Your assignment
Retype, word for word, each line between the lines holding "Matrix.map_apply] at h00" and "have h1 : (σ", inclusive, and leave the rest of the data alone.

Segment Open

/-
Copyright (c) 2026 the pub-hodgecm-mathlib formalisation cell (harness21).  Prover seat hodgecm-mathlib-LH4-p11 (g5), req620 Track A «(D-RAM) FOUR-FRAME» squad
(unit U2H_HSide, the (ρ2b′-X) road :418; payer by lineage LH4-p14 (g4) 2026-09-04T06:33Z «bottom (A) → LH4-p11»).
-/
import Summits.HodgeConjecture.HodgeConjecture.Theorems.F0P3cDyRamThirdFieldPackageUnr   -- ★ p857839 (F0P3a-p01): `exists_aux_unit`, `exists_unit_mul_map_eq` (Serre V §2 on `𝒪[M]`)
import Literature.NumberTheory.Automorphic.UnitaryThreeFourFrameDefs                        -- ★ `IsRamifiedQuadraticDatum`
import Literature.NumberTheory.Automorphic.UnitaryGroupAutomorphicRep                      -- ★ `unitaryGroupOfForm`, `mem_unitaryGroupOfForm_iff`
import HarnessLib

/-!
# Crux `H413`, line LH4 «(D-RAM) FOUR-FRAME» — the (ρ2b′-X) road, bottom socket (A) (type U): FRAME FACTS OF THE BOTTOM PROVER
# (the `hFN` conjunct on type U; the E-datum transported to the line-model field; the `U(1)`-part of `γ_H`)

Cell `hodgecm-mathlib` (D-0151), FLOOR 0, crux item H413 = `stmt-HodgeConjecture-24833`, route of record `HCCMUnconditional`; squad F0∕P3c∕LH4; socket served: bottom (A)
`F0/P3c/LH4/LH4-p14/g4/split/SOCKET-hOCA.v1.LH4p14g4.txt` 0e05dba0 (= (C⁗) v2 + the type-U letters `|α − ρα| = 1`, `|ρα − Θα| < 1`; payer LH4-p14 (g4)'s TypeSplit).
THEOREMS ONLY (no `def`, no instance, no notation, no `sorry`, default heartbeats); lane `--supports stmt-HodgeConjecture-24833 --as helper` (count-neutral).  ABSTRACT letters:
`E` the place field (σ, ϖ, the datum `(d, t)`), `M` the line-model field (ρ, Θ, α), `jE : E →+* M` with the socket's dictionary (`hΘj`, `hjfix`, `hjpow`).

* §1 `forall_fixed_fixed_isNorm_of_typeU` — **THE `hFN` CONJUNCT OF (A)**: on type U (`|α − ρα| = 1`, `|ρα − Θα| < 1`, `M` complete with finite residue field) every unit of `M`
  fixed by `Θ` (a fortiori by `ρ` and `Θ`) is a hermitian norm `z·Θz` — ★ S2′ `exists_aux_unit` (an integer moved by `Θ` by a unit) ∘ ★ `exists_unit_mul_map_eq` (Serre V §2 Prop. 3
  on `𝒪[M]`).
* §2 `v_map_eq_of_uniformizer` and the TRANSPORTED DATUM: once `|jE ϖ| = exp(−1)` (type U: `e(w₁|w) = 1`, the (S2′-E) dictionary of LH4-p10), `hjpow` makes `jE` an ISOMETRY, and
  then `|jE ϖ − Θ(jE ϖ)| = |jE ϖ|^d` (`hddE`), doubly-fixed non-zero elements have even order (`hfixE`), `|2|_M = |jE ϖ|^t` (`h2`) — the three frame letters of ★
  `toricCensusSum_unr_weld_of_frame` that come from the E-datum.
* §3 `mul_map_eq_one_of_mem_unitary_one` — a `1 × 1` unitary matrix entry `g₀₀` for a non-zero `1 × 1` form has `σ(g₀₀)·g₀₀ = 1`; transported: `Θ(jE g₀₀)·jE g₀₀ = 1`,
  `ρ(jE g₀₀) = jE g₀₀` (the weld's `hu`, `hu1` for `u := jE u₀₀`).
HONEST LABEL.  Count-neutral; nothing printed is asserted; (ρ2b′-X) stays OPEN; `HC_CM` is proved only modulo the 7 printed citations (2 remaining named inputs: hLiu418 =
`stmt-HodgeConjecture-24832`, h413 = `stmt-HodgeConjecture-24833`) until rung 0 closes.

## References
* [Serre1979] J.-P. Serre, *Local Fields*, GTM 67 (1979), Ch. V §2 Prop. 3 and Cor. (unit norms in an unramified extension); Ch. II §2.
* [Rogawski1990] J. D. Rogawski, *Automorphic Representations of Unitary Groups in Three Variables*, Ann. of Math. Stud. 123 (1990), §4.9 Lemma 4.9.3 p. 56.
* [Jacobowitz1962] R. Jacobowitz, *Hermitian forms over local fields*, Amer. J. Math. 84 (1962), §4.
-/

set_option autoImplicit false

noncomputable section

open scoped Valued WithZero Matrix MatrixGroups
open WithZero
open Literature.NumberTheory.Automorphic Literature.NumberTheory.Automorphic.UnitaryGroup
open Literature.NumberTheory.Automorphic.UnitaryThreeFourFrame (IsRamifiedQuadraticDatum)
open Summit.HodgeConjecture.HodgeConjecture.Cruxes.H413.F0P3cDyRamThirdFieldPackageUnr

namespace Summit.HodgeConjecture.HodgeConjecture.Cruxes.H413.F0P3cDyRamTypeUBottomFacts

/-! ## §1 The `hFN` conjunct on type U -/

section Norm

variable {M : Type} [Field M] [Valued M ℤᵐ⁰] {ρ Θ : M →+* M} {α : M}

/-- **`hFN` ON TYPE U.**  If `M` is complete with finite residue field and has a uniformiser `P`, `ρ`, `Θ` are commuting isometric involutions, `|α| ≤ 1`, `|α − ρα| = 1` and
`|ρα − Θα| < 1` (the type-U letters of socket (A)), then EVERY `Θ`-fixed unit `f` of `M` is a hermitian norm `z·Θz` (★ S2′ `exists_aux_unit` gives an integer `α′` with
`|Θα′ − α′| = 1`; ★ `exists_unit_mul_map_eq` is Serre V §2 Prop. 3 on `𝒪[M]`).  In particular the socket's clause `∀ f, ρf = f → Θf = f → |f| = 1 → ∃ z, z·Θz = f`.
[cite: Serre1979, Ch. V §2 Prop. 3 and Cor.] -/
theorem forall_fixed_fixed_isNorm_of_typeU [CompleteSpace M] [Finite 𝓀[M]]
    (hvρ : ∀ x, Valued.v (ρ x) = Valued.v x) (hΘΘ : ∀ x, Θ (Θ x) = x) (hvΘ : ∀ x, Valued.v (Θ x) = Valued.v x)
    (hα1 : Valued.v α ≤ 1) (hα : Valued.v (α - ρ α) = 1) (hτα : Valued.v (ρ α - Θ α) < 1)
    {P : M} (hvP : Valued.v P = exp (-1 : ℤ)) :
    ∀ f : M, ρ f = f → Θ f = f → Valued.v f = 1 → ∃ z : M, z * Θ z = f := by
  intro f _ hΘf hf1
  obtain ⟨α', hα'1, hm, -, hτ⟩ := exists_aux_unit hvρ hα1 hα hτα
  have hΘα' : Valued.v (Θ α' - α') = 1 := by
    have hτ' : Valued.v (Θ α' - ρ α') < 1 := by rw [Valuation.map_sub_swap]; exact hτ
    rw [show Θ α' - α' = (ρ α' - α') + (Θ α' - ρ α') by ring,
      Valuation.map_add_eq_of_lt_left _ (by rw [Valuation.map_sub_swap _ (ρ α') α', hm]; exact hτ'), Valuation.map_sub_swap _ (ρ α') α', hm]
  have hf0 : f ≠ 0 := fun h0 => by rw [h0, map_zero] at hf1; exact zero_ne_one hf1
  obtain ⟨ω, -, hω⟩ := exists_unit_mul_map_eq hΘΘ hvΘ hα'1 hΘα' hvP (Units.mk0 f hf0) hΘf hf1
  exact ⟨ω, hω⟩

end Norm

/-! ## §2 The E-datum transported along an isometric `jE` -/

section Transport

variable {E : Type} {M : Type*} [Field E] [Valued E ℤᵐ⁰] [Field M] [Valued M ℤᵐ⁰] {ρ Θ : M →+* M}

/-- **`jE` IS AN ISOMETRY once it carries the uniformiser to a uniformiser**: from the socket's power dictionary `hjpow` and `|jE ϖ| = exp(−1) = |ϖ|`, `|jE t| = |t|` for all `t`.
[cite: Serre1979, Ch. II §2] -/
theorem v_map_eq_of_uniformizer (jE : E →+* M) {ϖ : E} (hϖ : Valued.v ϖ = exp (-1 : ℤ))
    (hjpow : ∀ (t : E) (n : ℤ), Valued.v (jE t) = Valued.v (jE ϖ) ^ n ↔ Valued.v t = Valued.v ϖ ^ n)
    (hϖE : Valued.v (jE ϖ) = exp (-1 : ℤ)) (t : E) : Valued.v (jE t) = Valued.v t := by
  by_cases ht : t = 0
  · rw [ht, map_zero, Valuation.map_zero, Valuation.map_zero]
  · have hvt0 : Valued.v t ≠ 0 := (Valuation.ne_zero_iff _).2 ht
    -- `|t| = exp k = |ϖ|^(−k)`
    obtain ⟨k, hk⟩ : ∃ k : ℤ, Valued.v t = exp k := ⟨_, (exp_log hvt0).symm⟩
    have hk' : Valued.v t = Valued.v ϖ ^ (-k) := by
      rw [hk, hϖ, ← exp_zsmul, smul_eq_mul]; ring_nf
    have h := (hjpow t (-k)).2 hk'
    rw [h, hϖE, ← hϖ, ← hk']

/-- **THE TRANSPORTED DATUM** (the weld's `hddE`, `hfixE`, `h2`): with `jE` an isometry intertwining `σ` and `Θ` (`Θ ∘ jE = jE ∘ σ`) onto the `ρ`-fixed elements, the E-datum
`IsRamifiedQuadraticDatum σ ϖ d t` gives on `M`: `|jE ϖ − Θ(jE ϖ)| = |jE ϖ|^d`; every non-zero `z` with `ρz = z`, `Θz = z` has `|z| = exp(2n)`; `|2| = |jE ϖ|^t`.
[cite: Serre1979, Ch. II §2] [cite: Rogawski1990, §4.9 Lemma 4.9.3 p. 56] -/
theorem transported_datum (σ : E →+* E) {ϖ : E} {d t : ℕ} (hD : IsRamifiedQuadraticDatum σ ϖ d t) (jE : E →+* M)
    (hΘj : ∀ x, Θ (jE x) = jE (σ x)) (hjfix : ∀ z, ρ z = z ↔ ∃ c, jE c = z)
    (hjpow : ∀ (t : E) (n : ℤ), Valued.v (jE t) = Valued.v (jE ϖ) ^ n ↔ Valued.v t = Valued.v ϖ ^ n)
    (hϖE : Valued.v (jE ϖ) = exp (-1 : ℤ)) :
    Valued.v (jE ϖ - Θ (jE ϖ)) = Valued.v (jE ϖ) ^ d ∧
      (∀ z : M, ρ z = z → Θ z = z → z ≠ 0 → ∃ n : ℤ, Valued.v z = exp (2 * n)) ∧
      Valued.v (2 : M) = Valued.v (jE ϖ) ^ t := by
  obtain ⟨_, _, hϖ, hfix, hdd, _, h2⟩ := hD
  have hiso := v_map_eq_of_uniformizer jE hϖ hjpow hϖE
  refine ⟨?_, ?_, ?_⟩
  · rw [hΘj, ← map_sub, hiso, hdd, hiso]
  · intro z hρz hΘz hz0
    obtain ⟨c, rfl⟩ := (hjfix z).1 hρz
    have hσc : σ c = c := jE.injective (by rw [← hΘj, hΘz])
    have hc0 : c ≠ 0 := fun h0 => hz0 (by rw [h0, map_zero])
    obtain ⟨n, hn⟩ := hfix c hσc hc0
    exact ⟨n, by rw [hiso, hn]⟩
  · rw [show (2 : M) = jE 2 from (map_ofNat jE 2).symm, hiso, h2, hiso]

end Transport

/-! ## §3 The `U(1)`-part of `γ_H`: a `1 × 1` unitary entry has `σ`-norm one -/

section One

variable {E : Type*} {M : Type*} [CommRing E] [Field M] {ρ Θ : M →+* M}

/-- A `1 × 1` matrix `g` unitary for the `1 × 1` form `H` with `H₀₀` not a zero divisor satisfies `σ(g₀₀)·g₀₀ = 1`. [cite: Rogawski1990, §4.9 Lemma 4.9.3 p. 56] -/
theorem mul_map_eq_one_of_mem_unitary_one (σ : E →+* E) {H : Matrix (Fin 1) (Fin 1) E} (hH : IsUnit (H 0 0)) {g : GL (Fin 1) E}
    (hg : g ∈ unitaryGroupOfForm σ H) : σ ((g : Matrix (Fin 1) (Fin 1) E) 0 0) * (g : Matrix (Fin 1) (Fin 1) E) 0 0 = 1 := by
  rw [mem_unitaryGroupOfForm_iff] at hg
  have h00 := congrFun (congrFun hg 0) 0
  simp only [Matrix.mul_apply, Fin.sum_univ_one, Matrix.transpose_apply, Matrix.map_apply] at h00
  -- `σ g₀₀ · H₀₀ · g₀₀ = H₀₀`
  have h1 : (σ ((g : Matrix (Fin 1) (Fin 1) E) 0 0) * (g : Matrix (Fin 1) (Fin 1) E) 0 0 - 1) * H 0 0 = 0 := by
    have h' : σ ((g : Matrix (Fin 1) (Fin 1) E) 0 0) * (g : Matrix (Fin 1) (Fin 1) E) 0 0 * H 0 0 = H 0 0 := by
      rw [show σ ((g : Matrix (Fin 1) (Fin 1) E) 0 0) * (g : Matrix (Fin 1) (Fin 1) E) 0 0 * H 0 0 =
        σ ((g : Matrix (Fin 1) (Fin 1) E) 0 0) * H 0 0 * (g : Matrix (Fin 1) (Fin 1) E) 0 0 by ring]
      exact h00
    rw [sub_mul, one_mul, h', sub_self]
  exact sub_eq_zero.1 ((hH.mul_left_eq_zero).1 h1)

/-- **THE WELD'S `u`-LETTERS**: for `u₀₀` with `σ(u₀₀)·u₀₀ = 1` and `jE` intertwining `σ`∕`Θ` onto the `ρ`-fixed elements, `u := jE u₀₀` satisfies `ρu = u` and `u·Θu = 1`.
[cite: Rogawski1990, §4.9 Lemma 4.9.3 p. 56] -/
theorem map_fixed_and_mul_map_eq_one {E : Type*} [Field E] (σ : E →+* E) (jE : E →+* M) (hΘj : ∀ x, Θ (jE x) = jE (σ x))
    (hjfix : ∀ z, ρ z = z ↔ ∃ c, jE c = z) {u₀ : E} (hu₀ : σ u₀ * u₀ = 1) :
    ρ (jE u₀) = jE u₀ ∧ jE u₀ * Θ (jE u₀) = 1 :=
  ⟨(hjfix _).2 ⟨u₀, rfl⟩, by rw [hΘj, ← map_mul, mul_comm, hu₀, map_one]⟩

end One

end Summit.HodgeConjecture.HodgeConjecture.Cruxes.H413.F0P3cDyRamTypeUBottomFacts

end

Segment Closed
Segment Open

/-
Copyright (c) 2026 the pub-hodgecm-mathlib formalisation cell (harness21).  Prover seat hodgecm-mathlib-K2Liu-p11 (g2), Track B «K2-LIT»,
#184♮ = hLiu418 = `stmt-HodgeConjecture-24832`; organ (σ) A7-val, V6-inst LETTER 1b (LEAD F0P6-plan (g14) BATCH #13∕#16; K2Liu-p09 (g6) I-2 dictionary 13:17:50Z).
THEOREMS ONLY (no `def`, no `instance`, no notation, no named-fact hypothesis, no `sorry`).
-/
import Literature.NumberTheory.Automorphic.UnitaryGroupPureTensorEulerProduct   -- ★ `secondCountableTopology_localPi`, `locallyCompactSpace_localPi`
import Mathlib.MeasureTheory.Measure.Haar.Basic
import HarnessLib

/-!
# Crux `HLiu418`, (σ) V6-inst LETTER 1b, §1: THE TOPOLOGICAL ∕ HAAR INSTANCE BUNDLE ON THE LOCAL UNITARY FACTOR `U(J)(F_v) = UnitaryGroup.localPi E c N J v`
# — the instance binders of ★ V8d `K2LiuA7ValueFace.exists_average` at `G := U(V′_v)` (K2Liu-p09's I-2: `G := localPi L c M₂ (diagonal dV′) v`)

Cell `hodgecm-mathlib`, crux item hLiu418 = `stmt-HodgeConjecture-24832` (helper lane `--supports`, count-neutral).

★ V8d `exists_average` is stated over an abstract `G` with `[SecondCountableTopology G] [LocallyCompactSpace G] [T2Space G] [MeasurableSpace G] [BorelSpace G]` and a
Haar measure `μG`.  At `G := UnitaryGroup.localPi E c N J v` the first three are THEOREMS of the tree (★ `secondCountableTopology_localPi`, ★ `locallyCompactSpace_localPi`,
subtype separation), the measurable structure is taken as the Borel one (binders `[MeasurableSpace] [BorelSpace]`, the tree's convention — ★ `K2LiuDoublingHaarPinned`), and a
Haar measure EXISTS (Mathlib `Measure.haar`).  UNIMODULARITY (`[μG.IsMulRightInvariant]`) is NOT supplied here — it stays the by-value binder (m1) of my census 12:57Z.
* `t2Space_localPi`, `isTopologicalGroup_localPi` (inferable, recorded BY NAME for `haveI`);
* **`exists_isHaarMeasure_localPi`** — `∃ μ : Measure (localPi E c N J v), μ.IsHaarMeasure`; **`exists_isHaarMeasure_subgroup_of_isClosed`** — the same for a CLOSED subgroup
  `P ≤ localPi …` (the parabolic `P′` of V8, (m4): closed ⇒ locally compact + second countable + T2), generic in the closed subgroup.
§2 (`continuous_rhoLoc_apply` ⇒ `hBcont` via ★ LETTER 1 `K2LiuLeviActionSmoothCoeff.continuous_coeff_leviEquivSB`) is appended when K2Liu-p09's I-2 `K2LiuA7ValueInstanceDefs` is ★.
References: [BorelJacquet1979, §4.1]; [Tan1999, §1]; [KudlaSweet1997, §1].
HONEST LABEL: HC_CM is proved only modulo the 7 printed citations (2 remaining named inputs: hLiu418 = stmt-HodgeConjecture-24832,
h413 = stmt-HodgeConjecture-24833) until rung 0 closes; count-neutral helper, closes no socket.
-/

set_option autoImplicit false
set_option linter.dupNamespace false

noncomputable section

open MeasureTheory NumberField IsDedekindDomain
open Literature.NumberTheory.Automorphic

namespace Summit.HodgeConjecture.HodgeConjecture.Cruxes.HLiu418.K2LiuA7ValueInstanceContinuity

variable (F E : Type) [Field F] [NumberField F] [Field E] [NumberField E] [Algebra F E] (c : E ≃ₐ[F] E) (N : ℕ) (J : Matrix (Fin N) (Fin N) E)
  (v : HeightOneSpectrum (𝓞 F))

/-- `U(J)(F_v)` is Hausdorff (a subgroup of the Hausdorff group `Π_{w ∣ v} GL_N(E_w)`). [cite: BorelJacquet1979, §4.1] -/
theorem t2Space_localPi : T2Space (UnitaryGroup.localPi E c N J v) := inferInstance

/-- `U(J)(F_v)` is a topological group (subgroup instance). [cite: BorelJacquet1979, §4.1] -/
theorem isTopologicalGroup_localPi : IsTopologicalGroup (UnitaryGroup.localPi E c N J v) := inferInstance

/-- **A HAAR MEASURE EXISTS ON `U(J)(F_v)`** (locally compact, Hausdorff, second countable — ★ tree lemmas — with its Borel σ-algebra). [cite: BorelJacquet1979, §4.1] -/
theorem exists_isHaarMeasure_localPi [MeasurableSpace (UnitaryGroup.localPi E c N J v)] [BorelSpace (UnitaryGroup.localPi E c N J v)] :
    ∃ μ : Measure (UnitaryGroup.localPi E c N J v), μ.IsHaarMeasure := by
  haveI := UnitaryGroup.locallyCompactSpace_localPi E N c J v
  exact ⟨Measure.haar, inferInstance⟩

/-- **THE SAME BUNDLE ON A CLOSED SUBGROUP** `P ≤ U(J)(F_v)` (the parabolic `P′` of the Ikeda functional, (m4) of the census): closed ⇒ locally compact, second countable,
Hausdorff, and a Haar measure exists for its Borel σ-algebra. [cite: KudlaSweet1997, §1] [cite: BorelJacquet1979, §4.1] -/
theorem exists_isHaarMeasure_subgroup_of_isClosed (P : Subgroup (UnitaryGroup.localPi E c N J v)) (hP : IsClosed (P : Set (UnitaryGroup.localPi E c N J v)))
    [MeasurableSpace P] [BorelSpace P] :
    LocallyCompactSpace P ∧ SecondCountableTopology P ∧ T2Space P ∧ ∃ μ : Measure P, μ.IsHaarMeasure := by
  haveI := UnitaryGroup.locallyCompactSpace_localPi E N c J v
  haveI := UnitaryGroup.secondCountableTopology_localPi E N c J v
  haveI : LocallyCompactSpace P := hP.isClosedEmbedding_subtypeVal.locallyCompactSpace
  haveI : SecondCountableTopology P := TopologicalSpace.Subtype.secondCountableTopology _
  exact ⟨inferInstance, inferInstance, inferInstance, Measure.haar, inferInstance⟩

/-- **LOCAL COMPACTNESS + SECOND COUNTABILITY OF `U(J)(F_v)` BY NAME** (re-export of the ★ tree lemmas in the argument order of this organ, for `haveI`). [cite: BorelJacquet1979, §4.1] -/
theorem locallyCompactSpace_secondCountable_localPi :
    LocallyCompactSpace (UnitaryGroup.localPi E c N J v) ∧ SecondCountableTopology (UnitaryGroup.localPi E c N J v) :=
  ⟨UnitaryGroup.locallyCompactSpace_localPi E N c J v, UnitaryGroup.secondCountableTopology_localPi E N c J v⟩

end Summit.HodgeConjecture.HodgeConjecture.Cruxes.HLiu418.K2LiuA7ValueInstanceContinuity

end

Segment Closed

Answer to this task
  simp only [Matrix.mul_apply, Fin.sum_univ_one, Matrix.transpose_apply, Matrix.map_apply] at h00
  -- `σ g₀₀ · H₀₀ · g₀₀ = H₀₀`
  have h1 : (σ ((g : Matrix (Fin 1) (Fin 1) E) 0 0) * (g : Matrix (Fin 1) (Fin 1) E) 0 0 - 1) * H 0 0 = 0 := by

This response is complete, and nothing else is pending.